▸ **PROBLEM TO SOLVE**:
Beginning with the first line below, please restate each line exactly, down to and including the line containing "derivative of a".

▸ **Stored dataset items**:
-*-
import Summits.HubbardSuperconductivity.HubbardSuperconductivity.Theorems.WeakCouplingBCSKlLindhardEnclosurePointGuards

/-!
# KL-MARGIN-SCAN reader (22) «kernel-lindhard-enclosure» — TWO-SHELL CELLS: the integrand is `1/g`, `g` is enclosed, and the cell integral of `g` sits between its corner records

Fourth brick for the two square-cell rules (chord ceiling `CeilChordSoundOrd`, Jensen floor `FloorInsideSoundOrd`), assembling the landed
generic pieces (`…CornerMean` p730658, `…SliceRegularity` p730911, `…CellIntIterated` p731061, `…PointGuards` p732435) over ONE guarded,
oriented grid cell inside the root square whose two shell statuses are certified opposite (kind `k`): (§1) the set integral of ANY integrable
function over an oriented cell is the iterated interval integral in real coordinates; (§2) the kernel's integer enclosures `Glo`/`Ghi`
(`Cell.gLo/gHi`) satisfy `0 < Glo` and `Glo/2^40 ≤ g_k ≤ Ghi/2^40` on the cell, the two-shell integrand IS `1/g_k` there
(`Literature…lindhardIntegrand_eq_ite_inv` + status soundness), hence bounded and integrable on the cell; (§3) `g_k` is continuous,
bounded, integrable on every cell, and on a SQUARE cell `dz = b − a = d − c > 0` the corner-mean lemma with the slice constant `4(1+2|t′|)`
and the kernel slack `interpE ≥ (8/3)·2^40·(1+2|t′|)(dz/U)²` give
`h²·(Σ gCornerLo − interpE) ≤ 4·2^40·∫_cell g_k ≤ h²·(Σ gCornerUp + interpE)`, `h = dz/U`, plus the trivial `area·Glo/2^40 ≤ ∫_cell g_k`.
Honest framing: elementary analysis over the landed kernel definitions; nothing in this file asserts a KL margin at any `t′ ≠ 0`, `K₃`, `U₀`,
the window or B1g dominance; a Kohn–Luttinger instability statement is not ODLRO and nothing here proves superconductivity in the Hubbard
model.  (p1 g26, 2026-08-29.)
-/

noncomputable section

set_option linter.dupNamespace false

namespace Summit.HubbardSuperconductivity.HubbardSuperconductivity.Theorems.KlLindhardEnclosure

open Real Set MeasureTheory Literature.MathematicalPhysics.QuantumLattice
open Summit.HubbardSuperconductivity.HubbardSuperconductivity.Theorems
/-! ### Differentiation under the integral sign on circles -/

/-- **Radial derivative of a circle integral.**  For `φ ∈ C¹(ℝ²)` and every `r₀`,
`d/dr|_{r₀} ∫₀^{2π} φ(P r α) dα = ∫₀^{2π} Dφ(P r₀ α)[u α] dα` (dominated differentiation: `Dφ` is bounded on the ball of radius `|r₀| + 1`).
[folklore] -/
theorem hasDerivAt_circleIntegral (hφ : ContDiff ℝ 1 φ)
    (hP : ∀ r α, P r α = (r * Real.cos α) • EuclideanSpace.single (0 : Fin 2) (1 : ℝ) + (r * Real.sin α) • EuclideanSpace.single (1 : Fin 2) (1 : ℝ))
    (hu : ∀ α, u α = Real.cos α • EuclideanSpace.single (0 : Fin 2) (1 : ℝ) + Real.sin α • EuclideanSpace.single (1 : Fin 2) (1 : ℝ))
    (r₀ : ℝ) :
    HasDerivAt (fun r => ∫ α in (0 : ℝ)..2 * Real.pi, φ (P r α)) (∫ α in (0 : ℝ)..2 * Real.pi, fderiv ℝ φ (P r₀ α) (u α)) r₀ := by
  have hφd : Differentiable ℝ φ := hφ.differentiable one_ne_zero
  have hφc : Continuous φ := hφ.continuous
  have hDc : Continuous (fderiv ℝ φ) := hφ.continuous_fderiv one_ne_zero
  have hPc := continuous_polar hP
  have huc := continuous_radialUnit hu
  have hPr : ∀ r, Continuous fun α => P r α := fun r => hPc.comp (continuous_const.prodMk continuous_id)
  have hI : Continuous fun α => fderiv ℝ φ (P r₀ α) (u α) := (hDc.comp (hPr r₀)).clm_apply huc
  -- a uniform bound for `‖Dφ‖` on the closed ball of radius `|r₀| + 1`
  obtain ⟨M, hM⟩ := (isCompact_closedBall (0 : EuclideanSpace ℝ (Fin 2)) (|r₀| + 1)).exists_bound_of_continuousOn hDc.continuousOn
  have key := intervalIntegral.hasDerivAt_integral_of_dominated_loc_of_deriv_le
    (μ := volume) (a := 0) (b := 2 * Real.pi) (x₀ := r₀) (bound := fun _ => M)
    (F := fun r α => φ (P r α)) (F' := fun r α => fderiv ℝ φ (P r α) (u α))
    (Metric.ball_mem_nhds r₀ zero_lt_one)
    (Eventually.of_forall fun r => (hφc.comp (hPr r)).aestronglyMeasurable)
    ((hφc.comp (hPr r₀)).intervalIntegrable _ _)
    hI.aestronglyMeasurable
    (Eventually.of_forall fun α _ r hr => by
      have hr' : ‖P r α‖ ≤ |r₀| + 1 := by
        have : |r - r₀| < 1 := by rw [← Real.dist_eq]; exact hr
        have h2 := abs_sub_abs_le_abs_sub r r₀
        linarith [norm_polar_le hP r α]
      calc ‖fderiv ℝ φ (P r α) (u α)‖
          ≤ ‖fderiv ℝ φ (P r α)‖ * ‖u α‖ := ContinuousLinearMap.le_opNorm _ _
        _ ≤ ‖fderiv ℝ φ (P r α)‖ * 1 := by gcongr; exact norm_radialUnit_le hu α
        _ ≤ M := by rw [mul_one]; exact hM _ (Metric.mem_closedBall.2 (by simpa using hr')))
    intervalIntegrable_const
    (Eventually.of_forall fun α _ r _ => (hφd (P r α)).hasFDerivAt.comp_hasDerivAt r (hasDerivAt_polar_radius hP hu r α))
  exact key.2

/-- **An angular derivative integrates to zero over a circle.**  For `H ∈ C¹(ℝ²)` and every `r`,
`∫₀^{2π} DH(P r α)[J(P r α)] dα = H(P r 2π) − H(P r 0) = 0`. [folklore] -/
theorem integral_angularDeriv_eq_zero {H : EuclideanSpace ℝ (Fin 2) → ℝ} (hH : ContDiff ℝ 1 H)
    (hP : ∀ r α, P r α = (r * Real.cos α) • EuclideanSpace.single (0 : Fin 2) (1 : ℝ) + (r * Real.sin α) • EuclideanSpace.single (1 : Fin 2) (1 : ℝ))
    (hJ : ∀ y' : EuclideanSpace ℝ (Fin 2), J y' = (-(y' 1)) • EuclideanSpace.single (0 : Fin 2) (1 : ℝ) +
      (y' 0) • EuclideanSpace.single (1 : Fin 2) (1 : ℝ))
    (r : ℝ) : ∫ α in (0 : ℝ)..2 * Real.pi, fderiv ℝ H (P r α) (J (P r α)) = 0 := by
  have hHd : Differentiable ℝ H := hH.differentiable one_ne_zero
  have hJ' : J = fun y' => (-(y' 1)) • EuclideanSpace.single (0 : Fin 2) (1 : ℝ) +
      (y' 0) • EuclideanSpace.single (1 : Fin 2) (1 : ℝ) := funext hJ
  have hJc : Continuous J := by rw [hJ']; fun_prop
  have hPr : Continuous fun α => P r α := (continuous_polar hP).comp (continuous_const.prodMk continuous_id)
  have hd : ∀ α ∈ uIcc (0 : ℝ) (2 * Real.pi), HasDerivAt (fun α' => H (P r α')) (fderiv ℝ H (P r α) (J (P r α))) α :=
    fun α _ => (hHd (P r α)).hasFDerivAt.comp_hasDerivAt α (hasDerivAt_polar_angle hP hJ r α)
  have hint : IntervalIntegrable (fun α => fderiv ℝ H (P r α) (J (P r α))) volume (0 : ℝ) (2 * Real.pi) :=
    (((hH.continuous_fderiv one_ne_zero).comp hPr).clm_apply (hJc.comp hPr)).intervalIntegrable _ _
  rw [integral_eq_sub_of_hasDerivAt hd hint, polar_two_pi hP, sub_self]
-*-
▸ **EXPECTED OUTPUT**:
import Summits.HubbardSuperconductivity.HubbardSuperconductivity.Theorems.WeakCouplingBCSKlLindhardEnclosurePointGuards

/-!
# KL-MARGIN-SCAN reader (22) «kernel-lindhard-enclosure» — TWO-SHELL CELLS: the integrand is `1/g`, `g` is enclosed, and the cell integral of `g` sits between its corner records

Fourth brick for the two square-cell rules (chord ceiling `CeilChordSoundOrd`, Jensen floor `FloorInsideSoundOrd`), assembling the landed
generic pieces (`…CornerMean` p730658, `…SliceRegularity` p730911, `…CellIntIterated` p731061, `…PointGuards` p732435) over ONE guarded,
oriented grid cell inside the root square whose two shell statuses are certified opposite (kind `k`): (§1) the set integral of ANY integrable
function over an oriented cell is the iterated interval integral in real coordinates; (§2) the kernel's integer enclosures `Glo`/`Ghi`
(`Cell.gLo/gHi`) satisfy `0 < Glo` and `Glo/2^40 ≤ g_k ≤ Ghi/2^40` on the cell, the two-shell integrand IS `1/g_k` there
(`Literature…lindhardIntegrand_eq_ite_inv` + status soundness), hence bounded and integrable on the cell; (§3) `g_k` is continuous,
bounded, integrable on every cell, and on a SQUARE cell `dz = b − a = d − c > 0` the corner-mean lemma with the slice constant `4(1+2|t′|)`
and the kernel slack `interpE ≥ (8/3)·2^40·(1+2|t′|)(dz/U)²` give
`h²·(Σ gCornerLo − interpE) ≤ 4·2^40·∫_cell g_k ≤ h²·(Σ gCornerUp + interpE)`, `h = dz/U`, plus the trivial `area·Glo/2^40 ≤ ∫_cell g_k`.
Honest framing: elementary analysis over the landed kernel definitions; nothing in this file asserts a KL margin at any `t′ ≠ 0`, `K₃`, `U₀`,
the window or B1g dominance; a Kohn–Luttinger instability statement is not ODLRO and nothing here proves superconductivity in the Hubbard
model.  (p1 g26, 2026-08-29.)
-/

noncomputable section

set_option linter.dupNamespace false

namespace Summit.HubbardSuperconductivity.HubbardSuperconductivity.Theorems.KlLindhardEnclosure

open Real Set MeasureTheory Literature.MathematicalPhysics.QuantumLattice
open Summit.HubbardSuperconductivity.HubbardSuperconductivity.Theorems
/-! ### Differentiation under the integral sign on circles -/

/-- **Radial derivative of a circle integral.**  For `φ ∈ C¹(ℝ²)` and every `r₀`,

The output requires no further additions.